Collected data entries

/-- Derivative bound for the characters in affine coordinates:
`‖Dᵏ[v ↦ e_n(Lv + w)]‖ ≤ (2π |n|₁ ‖L‖)^k`. [folklore] -/
theorem norm_iteratedFDeriv_eChar_affine_le (L : V →L[ℝ] EuclideanSpace ℝ ι) (w : EuclideanSpace ℝ ι)
    (n : ι → ℤ) (k : ℕ) (v : V) :
    ‖iteratedFDeriv ℝ k (fun v => eChar n (L v + w)) v‖ ≤ (2 * π * absSum n * ‖L‖) ^ k := by
  have hcomp : (fun v => eChar n (L v + w)) = (fun y => eChar n (y + w)) ∘ L := rfl
  have hsm : ContDiff ℝ (⊤ : ℕ∞) (fun y : EuclideanSpace ℝ ι => eChar n (y + w)) :=
    (contDiff_eChar n).comp (contDiff_id.add contDiff_const)
  rw [hcomp, L.iteratedFDeriv_comp_right hsm v (i := k) (mod_cast le_top)]
  refine (ContinuousMultilinearMap.norm_compContinuousLinearMap_le _ _).trans ?_
  rw [Finset.prod_const, Finset.card_univ, Fintype.card_fin, iteratedFDeriv_comp_add_right,
    mul_pow]
  gcongr
  exact norm_iteratedFDeriv_eChar_le n k _

/-- The characters in affine coordinates are smooth. [folklore] -/
theorem contDiff_eChar_affine (L : V →L[ℝ] EuclideanSpace ℝ ι) (w : EuclideanSpace ℝ ι) (n : ι → ℤ)
    {m : WithTop ℕ∞} : ContDiff ℝ m (fun v => eChar n (L v + w)) :=
  (contDiff_eChar n).comp (L.contDiff.add contDiff_const)

/-- **Fourier expansion of a compactly supported test function in the Schwartz topology.**
Let `y = L v + w` be affine coordinates on `V` (`L : V ≃L ℝ^ι`), let `G ∈ 𝓢(V, ℂ)` be supported
in the box `{∀ c, y_c ∈ [δ, 1 - δ]}` (`δ > 0`) and let `P ∈ 𝓢(V, ℂ)` be a cutoff with `P = 1` on
`supp G` and `supp P ⊆ {∀ c, y_c ∈ [0, 1]}`. Then for ANY test functions `Q_n` with
`Q_n(v) = P(v) e^{2πi n·(Lv + w)}` (witness form),

  `∑_{n ∈ s} c_n(G) Q_n ⟶ G` in `𝓢(V, ℂ)` as `s ↑ ℤ^ι` (finite subsets, `atTop`),

`c_n(G) = boxCoeff L w G n`. Proof: pointwise `P · ∑_n c_n e_n = G`; the remainder after `s` is
`P · T_s`, `T_s = ∑_{n ∉ s} c_n e_n(L· + w)` smooth with `‖Dʲ T_s‖_∞ ≤ ∑_{n ∉ s} |c_n| (2π|n|₁‖L‖)ʲ →
0` (`iteratedFDeriv_tsum_apply`, Schwartz decay of the coefficients), and the weighted Leibniz
bound `pow_mul_norm_iteratedFDeriv_mul_le` controls every Schwartz seminorm of `P · T_s`. This is
the classical multiple-Fourier-series proof that finite sums of products of one-variable test
functions are dense (as used for the Schwartz kernel theorem and for
`𝒮(ℝ^{m+n}) = 𝒮(ℝ^m) ⊗̂ 𝒮(ℝ^n)`, cf. OS 1973 §2). [folklore] -/
theorem tendsto_sum_boxCoeff_smul (L : V ≃L[ℝ] EuclideanSpace ℝ ι) (w : EuclideanSpace ℝ ι)
    {δ : ℝ} (hδ : 0 < δ) (G P : 𝓢(V, ℂ))
    (hG : ∀ v ∈ tsupport (G : V → ℂ), ∀ c, (L v + w) c ∈ Icc δ (1 - δ))
    (hP1 : ∀ v ∈ tsupport (G : V → ℂ), P v = 1)
    (hP0 : ∀ v ∈ tsupport (P : V → ℂ), ∀ c, (L v + w) c ∈ Icc (0 : ℝ) 1)
    (Q : (ι → ℤ) → 𝓢(V, ℂ)) (hQ : ∀ n v, Q n v = P v * eChar n (L v + w)) :
    Tendsto (fun s : Finset (ι → ℤ) => ∑ n ∈ s, boxCoeff L w G n • Q n) atTop (𝓝 G) := by
  -- notation and basic estimates
  set c : (ι → ℤ) → ℂ := boxCoeff L w G with hc
  let e : (ι → ℤ) → V → ℂ := fun n v => eChar n (L v + w)
  have he_smooth : ∀ n, ContDiff ℝ (⊤ : ℕ∞) (fun v => c n * e n v) := fun n =>
    contDiff_const.mul (contDiff_eChar_affine (L : V →L[ℝ] EuclideanSpace ℝ ι) w n)
  let b : ℕ → (ι → ℤ) → ℝ := fun k n => ‖c n‖ * (2 * π * ‖(L : V →L[ℝ] EuclideanSpace ℝ ι)‖ * absSum n) ^ k
  have hb_sum : ∀ k, Summable (b k) := fun k =>
    summable_norm_boxCoeff_mul_pow L w G k (by positivity)
  have hb_nonneg : ∀ k n, 0 ≤ b k n := fun k n =>
    mul_nonneg (norm_nonneg _) (pow_nonneg (mul_nonneg (by positivity) (absSum_nonneg n)) _)
  have hb_bound : ∀ (k : ℕ) (n : ι → ℤ) (v : V),
      ‖iteratedFDeriv ℝ k (fun v => c n * e n v) v‖ ≤ b k n := by
    intro k n v
    change ‖iteratedFDeriv ℝ k (fun v => c n • eChar n ((L : V →L[ℝ] EuclideanSpace ℝ ι) v + w)) v‖ ≤ _
    rw [iteratedFDeriv_const_smul_apply'
      ((contDiff_eChar_affine (L : V →L[ℝ] EuclideanSpace ℝ ι) w n).contDiffAt), norm_smul]
    refine mul_le_mul_of_nonneg_left ?_ (norm_nonneg _)
    refine (norm_iteratedFDeriv_eChar_affine_le (L : V →L[ℝ] EuclideanSpace ℝ ι) w n k v).trans ?_
    ring_nf
    rfl
  -- pointwise expansion: `P · ∑ c_n e_n = G`
  have hGzero : ∀ v, (¬ ∀ c', (L v + w) c' ∈ Icc (0 : ℝ) 1) → G v = 0 := by
    intro v hv
    by_contra hne
    exact hv fun c' => by
      have h := hG v (subset_tsupport _ hne) c'
      exact ⟨hδ.le.trans h.1, h.2.trans (by linarith)⟩
  have hpt : ∀ v, P v * (∑' n, c n * e n v) = G v := by
    intro v
    by_cases hv : ∀ c', (L v + w) c' ∈ Icc (0 : ℝ) 1
    · rw [(hasSum_boxCoeff_mul_eChar L w G hδ (fun v hv => hG v (subset_tsupport _ hv)) v hv).tsum_eq]
      by_cases hGv : v ∈ tsupport (G : V → ℂ)
      · rw [hP1 v hGv, one_mul]
      · rw [image_eq_zero_of_notMem_tsupport hGv, mul_zero]
    · have hPv : P v = 0 := by
        by_contra hne
        exact hv (hP0 v (subset_tsupport _ hne))
      rw [hPv, zero_mul, hGzero v hv]
  -- tails
  have hsv : ∀ v, Summable fun n => c n * e n v := fun v =>
    Summable.of_norm_bounded (hb_sum 0) fun n => by simp [b, e, norm_eChar]
  have htail_smooth : ∀ s : Finset (ι → ℤ),
      ContDiff ℝ (⊤ : ℕ∞) (fun v => ∑' n : {n // n ∉ s}, c n * e n v) := fun s =>
    contDiff_tsum (fun n => he_smooth n) (fun k _ => (hb_sum k).subtype _)
      (fun k n v _ => hb_bound k n v)
  have htail_bound : ∀ (s : Finset (ι → ℤ)) (k : ℕ) (v : V),
      ‖iteratedFDeriv ℝ k (fun v => ∑' n : {n // n ∉ s}, c n * e n v) v‖ ≤
        ∑' n : {n // n ∉ s}, b k n := by
    intro s k v
    rw [iteratedFDeriv_tsum_apply (N := (⊤ : ℕ∞)) (f := fun (n : {n // n ∉ s}) v => c n * e n v)
      (v := fun k (n : {n // n ∉ s}) => b k n) (fun n => he_smooth n)
      (fun k _ => (hb_sum k).subtype _) (fun k n v _ => hb_bound k n v) (mod_cast le_top)]
    exact tsum_of_norm_bounded ((hb_sum k).subtype _).hasSum fun n => hb_bound k n v
  -- the remainder is `P · T_s`
  have hdiff : ∀ s : Finset (ι → ℤ),
      ⇑(G - ∑ n ∈ s, c n • Q n) = fun v => P v * ∑' n : {n // n ∉ s}, c n * e n v := by
    intro s
    funext v
    have hsplit := (hsv v).sum_add_tsum_compl (s := s)
    have hsum_apply : (∑ n ∈ s, c n • Q n) v = ∑ n ∈ s, c n * (P v * e n v) := by
      rw [show (∑ n ∈ s, c n • Q n) v = ∑ n ∈ s, (c n • Q n) v from by simp]
      exact Finset.sum_congr rfl fun n _ => by rw [smul_apply, smul_eq_mul, hQ]
    rw [sub_apply, hsum_apply, ← hpt v, ← hsplit]
    have : ∑ n ∈ s, c n * (P v * e n v) = P v * ∑ n ∈ s, c n * e n v := by
      rw [Finset.mul_sum]; exact Finset.sum_congr rfl fun n _ => by ring
    rw [this, mul_add, add_sub_cancel_left]
    rfl
  -- seminorm estimate of the remainder
  have hest : ∀ (s : Finset (ι → ℤ)) (k l : ℕ),
      SchwartzMap.seminorm ℂ k l (G - ∑ n ∈ s, c n • Q n) ≤
        ∑ j ∈ Finset.range (l + 1), (l.choose j : ℝ) * SchwartzMap.seminorm ℂ k j P *
          ∑' n : {n // n ∉ s}, b (l - j) n := by
    intro s k l
    refine SchwartzMap.seminorm_le_bound ℂ k l _ (Finset.sum_nonneg fun j _ =>
      mul_nonneg (mul_nonneg (Nat.cast_nonneg _) (apply_nonneg _ _))
        (tsum_nonneg fun n => hb_nonneg _ _)) fun v => ?_
    rw [hdiff s]
    exact pow_mul_norm_iteratedFDeriv_mul_le P (htail_smooth s) (fun j _ v => htail_bound s j v) k v
  -- the tails tend to zero
  have htend : ∀ j, Tendsto (fun s : Finset (ι → ℤ) => ∑' n : {n // n ∉ s}, b j n) atTop (𝓝 0) :=
    fun j => tendsto_tsum_compl_atTop_zero (b j)
  rw [(schwartz_withSeminorms ℂ V ℂ).tendsto_nhds]
  rintro ⟨k, l⟩ ε hε
  have hR : Tendsto (fun s : Finset (ι → ℤ) => ∑ j ∈ Finset.range (l + 1),
      (l.choose j : ℝ) * SchwartzMap.seminorm ℂ k j P * ∑' n : {n // n ∉ s}, b (l - j) n)
      atTop (𝓝 0) := by
    have h := tendsto_finsetSum (Finset.range (l + 1)) fun j _ =>
      (htend (l - j)).const_mul ((l.choose j : ℝ) * SchwartzMap.seminorm ℂ k j P)
    simpa using h
  filter_upwards [hR.eventually (gt_mem_nhds hε)] with s hs
  rw [SchwartzMap.schwartzSeminormFamily_apply, map_sub_rev]
  exact (hest s k l).trans_lt hs

end Schwartz

end Literature.MathematicalPhysics.QuantumLattice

Goal of the exercise: In the entries above, find lines with "finite" and copy each.

Response area:
  `∑_{n ∈ s} c_n(G) Q_n ⟶ G` in `𝓢(V, ℂ)` as `s ↑ ℤ^ι` (finite subsets, `atTop`),
the classical multiple-Fourier-series proof that finite sums of products of one-variable test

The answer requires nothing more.